The lines below starting at the line containing "linSubst (Fin m) ℂ (g₁" and ending at the line containing "C_1, one_mul, one_mul]" are to be repeated exactly, with both ends kept and nothing else added.

━━━━━━━━━━━━━━━━━━━━

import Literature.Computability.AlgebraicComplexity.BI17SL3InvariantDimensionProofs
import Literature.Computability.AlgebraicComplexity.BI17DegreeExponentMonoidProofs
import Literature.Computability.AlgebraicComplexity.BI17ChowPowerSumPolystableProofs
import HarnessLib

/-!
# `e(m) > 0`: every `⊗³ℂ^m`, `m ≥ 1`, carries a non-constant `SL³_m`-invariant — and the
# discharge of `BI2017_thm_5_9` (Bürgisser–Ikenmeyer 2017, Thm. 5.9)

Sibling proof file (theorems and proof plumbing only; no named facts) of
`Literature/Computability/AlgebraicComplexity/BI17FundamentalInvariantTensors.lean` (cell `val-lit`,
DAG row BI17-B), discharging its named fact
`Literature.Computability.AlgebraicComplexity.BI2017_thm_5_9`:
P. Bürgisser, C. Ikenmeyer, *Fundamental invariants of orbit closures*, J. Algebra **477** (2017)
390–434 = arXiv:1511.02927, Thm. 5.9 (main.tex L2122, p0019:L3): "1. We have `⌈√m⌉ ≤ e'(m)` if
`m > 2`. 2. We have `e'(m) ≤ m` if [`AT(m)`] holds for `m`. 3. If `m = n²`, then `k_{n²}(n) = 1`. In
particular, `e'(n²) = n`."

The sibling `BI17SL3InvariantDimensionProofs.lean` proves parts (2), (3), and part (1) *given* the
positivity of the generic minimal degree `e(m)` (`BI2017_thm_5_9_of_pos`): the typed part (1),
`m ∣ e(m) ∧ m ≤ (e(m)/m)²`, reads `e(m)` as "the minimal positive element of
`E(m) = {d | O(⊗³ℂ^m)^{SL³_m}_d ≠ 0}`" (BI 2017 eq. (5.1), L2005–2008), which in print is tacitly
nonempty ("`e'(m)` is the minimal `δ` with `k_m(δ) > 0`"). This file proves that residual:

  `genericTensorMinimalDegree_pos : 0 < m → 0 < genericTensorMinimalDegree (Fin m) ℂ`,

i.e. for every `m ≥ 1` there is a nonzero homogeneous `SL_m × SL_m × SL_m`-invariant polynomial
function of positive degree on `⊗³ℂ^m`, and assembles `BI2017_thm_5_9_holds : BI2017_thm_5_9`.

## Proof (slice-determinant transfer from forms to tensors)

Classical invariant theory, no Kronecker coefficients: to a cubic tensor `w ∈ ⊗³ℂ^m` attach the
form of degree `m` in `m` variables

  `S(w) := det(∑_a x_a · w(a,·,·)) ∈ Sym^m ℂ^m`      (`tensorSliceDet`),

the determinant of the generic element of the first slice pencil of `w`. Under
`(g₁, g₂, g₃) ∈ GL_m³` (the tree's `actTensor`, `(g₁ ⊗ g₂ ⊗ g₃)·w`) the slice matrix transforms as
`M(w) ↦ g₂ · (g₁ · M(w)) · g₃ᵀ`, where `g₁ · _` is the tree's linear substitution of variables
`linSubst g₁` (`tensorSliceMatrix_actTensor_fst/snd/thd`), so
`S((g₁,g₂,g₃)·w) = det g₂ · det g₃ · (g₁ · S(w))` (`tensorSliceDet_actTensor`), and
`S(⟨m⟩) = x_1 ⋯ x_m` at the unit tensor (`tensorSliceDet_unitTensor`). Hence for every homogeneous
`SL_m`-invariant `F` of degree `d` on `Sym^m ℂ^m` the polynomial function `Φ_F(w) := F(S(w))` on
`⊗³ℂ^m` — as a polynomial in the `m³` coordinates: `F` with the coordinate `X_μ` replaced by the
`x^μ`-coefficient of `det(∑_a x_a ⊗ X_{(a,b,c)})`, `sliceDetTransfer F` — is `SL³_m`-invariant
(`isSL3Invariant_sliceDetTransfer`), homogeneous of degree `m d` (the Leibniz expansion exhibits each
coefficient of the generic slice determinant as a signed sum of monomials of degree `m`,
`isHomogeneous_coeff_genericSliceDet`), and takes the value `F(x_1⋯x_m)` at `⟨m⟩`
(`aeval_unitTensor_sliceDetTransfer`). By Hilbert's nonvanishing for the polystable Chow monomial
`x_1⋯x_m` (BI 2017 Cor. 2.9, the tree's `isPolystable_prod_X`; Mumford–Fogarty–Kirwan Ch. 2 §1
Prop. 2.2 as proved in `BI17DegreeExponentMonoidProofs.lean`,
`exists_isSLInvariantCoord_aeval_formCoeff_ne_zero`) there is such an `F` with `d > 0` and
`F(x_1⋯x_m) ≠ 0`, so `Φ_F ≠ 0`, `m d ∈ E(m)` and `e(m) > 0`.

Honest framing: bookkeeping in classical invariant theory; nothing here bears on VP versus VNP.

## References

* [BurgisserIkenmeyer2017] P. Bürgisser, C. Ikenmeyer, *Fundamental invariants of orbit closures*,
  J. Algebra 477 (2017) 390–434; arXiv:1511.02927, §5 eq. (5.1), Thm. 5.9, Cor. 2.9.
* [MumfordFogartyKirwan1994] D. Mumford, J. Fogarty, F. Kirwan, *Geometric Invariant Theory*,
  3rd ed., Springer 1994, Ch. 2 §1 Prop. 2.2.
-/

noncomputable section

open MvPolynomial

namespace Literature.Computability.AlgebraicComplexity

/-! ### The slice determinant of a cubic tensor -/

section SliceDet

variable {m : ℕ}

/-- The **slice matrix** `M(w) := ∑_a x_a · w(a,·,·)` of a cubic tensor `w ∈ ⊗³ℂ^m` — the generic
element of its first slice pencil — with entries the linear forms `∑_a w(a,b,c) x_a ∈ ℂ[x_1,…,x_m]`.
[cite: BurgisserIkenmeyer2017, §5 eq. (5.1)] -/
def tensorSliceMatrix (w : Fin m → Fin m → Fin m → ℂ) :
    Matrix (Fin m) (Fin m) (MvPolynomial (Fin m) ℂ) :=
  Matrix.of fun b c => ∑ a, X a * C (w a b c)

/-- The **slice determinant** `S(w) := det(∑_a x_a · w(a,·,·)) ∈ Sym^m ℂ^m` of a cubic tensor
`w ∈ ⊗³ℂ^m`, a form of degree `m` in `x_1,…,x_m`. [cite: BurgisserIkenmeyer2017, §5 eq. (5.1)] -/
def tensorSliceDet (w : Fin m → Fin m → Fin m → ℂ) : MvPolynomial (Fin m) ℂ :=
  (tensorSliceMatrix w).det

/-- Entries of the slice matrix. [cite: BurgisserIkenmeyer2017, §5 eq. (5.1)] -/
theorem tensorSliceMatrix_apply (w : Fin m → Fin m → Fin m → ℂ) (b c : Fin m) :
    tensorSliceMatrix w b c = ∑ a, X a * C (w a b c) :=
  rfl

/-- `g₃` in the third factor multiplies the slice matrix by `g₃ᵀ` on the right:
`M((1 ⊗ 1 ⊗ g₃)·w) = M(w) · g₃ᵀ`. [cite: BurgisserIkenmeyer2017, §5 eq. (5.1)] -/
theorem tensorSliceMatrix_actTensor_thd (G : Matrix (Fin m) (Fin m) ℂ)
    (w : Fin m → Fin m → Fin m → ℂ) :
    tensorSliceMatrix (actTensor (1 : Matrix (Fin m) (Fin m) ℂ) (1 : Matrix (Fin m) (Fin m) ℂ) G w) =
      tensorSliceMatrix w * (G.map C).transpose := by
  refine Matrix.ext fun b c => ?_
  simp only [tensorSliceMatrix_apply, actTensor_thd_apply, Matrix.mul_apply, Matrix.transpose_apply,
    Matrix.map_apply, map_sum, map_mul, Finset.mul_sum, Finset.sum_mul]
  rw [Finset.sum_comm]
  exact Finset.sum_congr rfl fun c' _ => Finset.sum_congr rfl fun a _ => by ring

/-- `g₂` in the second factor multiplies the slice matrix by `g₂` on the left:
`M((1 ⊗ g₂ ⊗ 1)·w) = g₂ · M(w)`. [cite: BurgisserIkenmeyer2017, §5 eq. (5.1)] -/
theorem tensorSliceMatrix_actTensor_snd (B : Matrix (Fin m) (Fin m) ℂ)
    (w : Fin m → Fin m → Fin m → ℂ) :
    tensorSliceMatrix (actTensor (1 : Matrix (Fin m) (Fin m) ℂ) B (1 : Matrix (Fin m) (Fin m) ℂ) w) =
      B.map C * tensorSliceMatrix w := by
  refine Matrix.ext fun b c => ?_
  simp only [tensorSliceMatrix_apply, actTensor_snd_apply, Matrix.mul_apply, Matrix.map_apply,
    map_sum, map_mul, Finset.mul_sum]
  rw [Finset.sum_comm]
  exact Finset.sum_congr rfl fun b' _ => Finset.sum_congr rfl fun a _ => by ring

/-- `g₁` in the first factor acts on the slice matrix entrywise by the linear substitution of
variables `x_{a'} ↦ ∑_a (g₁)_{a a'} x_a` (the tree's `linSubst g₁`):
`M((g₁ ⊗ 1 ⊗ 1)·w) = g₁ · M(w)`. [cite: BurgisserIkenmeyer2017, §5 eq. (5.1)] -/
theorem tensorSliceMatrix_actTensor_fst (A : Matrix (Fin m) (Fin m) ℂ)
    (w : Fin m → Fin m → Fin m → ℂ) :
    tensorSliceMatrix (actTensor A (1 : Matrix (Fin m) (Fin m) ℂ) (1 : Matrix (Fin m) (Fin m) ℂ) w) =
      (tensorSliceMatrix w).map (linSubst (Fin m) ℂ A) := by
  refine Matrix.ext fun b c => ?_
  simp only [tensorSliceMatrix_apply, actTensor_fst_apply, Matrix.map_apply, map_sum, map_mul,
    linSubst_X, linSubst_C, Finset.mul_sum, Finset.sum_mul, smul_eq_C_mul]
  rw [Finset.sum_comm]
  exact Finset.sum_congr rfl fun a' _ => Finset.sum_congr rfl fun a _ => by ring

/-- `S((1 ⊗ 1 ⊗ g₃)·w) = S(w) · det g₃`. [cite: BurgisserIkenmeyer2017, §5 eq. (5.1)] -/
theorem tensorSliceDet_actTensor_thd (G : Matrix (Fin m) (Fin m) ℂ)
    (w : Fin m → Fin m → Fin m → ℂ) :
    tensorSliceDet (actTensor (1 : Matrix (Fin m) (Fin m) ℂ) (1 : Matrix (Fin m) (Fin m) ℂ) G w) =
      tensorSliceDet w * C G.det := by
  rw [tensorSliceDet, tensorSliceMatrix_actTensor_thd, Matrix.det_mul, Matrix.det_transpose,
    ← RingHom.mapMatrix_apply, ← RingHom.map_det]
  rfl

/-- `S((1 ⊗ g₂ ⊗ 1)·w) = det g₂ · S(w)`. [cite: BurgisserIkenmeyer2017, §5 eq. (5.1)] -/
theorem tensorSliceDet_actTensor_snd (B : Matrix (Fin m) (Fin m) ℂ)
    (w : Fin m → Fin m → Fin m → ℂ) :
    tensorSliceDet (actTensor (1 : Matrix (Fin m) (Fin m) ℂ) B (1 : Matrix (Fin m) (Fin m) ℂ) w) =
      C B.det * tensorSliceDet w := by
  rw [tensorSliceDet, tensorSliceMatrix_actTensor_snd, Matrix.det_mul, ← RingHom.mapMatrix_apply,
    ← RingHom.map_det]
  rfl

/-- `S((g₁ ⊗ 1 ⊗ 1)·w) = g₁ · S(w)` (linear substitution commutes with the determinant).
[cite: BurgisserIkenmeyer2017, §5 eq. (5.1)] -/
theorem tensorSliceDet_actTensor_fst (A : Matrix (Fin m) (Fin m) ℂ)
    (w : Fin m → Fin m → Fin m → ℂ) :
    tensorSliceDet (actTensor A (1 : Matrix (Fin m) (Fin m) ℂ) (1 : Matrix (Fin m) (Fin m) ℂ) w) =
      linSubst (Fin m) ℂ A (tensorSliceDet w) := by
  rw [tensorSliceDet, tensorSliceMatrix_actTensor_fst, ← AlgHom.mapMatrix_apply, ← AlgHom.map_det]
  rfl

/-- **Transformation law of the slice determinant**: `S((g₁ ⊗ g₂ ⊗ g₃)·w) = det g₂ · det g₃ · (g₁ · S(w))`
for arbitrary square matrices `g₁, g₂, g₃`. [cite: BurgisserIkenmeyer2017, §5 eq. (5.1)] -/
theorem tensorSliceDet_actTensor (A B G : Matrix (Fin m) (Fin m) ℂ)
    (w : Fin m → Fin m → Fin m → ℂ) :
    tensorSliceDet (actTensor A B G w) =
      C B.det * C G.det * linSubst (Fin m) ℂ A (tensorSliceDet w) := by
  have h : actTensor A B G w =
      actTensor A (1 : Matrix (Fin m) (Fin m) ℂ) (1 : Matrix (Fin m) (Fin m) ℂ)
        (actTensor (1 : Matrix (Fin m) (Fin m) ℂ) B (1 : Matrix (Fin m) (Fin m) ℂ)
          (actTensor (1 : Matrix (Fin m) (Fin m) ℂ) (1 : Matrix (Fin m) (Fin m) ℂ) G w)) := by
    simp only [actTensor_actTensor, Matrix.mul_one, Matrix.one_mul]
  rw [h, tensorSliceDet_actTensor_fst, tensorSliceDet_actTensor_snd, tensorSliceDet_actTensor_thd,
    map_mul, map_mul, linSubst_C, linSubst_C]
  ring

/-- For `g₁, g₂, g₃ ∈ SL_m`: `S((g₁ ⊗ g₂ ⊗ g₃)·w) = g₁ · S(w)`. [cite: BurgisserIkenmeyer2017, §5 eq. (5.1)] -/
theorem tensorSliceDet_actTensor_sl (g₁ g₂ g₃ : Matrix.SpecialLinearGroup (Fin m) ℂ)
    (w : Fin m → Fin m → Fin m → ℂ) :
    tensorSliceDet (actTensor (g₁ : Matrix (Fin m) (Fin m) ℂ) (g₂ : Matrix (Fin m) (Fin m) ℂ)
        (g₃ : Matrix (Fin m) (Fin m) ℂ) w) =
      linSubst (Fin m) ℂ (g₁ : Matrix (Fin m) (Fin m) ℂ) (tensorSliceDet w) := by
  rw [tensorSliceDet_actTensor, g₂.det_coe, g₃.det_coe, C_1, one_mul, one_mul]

━━━━━━━━━━━━━━━━━━━━

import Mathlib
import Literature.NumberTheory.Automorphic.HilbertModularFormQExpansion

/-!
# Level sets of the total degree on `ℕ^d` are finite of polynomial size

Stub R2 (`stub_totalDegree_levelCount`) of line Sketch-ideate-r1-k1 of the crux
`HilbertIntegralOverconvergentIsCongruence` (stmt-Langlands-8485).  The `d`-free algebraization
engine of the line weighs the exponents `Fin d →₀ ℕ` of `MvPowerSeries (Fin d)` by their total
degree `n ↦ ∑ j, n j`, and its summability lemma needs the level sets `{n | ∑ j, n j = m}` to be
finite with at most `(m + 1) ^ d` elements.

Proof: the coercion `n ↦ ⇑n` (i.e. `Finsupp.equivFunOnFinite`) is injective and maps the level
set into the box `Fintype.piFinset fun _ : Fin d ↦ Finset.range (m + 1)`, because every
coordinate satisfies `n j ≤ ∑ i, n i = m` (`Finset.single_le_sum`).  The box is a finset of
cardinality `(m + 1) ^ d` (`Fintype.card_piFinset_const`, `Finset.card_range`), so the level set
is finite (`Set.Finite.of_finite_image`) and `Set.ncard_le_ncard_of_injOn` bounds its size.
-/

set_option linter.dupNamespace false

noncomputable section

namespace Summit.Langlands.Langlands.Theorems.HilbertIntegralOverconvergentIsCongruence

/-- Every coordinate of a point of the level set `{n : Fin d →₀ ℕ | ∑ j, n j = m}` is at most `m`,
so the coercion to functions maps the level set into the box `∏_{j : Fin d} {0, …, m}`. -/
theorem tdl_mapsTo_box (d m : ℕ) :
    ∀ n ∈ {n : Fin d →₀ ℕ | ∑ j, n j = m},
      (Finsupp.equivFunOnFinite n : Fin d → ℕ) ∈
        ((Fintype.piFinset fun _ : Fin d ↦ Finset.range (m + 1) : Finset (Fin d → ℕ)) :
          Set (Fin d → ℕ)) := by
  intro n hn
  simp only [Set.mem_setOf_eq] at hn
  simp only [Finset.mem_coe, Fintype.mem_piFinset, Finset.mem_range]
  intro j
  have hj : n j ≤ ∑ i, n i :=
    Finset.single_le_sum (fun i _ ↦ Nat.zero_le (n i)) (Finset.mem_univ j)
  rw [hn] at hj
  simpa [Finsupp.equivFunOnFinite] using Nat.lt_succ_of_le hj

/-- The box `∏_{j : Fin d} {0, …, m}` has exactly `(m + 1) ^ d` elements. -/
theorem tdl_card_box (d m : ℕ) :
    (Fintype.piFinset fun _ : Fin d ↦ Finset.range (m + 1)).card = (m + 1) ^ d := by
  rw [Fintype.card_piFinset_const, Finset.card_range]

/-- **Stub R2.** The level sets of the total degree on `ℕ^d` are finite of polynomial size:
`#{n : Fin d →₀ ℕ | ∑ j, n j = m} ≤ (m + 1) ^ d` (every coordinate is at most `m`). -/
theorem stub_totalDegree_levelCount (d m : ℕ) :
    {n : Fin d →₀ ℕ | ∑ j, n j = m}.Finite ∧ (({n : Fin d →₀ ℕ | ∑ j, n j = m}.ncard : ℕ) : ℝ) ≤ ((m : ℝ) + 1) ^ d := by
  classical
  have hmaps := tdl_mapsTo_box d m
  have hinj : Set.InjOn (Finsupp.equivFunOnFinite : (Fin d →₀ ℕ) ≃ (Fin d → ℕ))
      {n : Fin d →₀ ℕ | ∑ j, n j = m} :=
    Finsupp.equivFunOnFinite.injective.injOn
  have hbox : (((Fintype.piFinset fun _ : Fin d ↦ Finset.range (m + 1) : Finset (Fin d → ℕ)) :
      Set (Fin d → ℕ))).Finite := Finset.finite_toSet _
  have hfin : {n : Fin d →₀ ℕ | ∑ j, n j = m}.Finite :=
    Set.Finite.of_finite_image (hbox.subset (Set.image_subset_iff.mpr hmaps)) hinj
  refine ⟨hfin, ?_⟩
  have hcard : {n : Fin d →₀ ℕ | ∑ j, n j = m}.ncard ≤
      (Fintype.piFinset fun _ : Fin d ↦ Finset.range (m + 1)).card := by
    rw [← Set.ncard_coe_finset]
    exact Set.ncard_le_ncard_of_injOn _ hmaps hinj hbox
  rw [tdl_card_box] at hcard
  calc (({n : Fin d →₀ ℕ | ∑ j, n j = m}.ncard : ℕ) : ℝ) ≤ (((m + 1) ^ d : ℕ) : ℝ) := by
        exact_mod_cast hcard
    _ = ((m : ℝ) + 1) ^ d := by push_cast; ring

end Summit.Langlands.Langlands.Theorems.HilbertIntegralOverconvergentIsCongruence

━━━━━━━━━━━━━━━━━━━━

RESPONSE AREA:
      linSubst (Fin m) ℂ (g₁ : Matrix (Fin m) (Fin m) ℂ) (tensorSliceDet w) := by
  rw [tensorSliceDet_actTensor, g₂.det_coe, g₃.det_coe, C_1, one_mul, one_mul]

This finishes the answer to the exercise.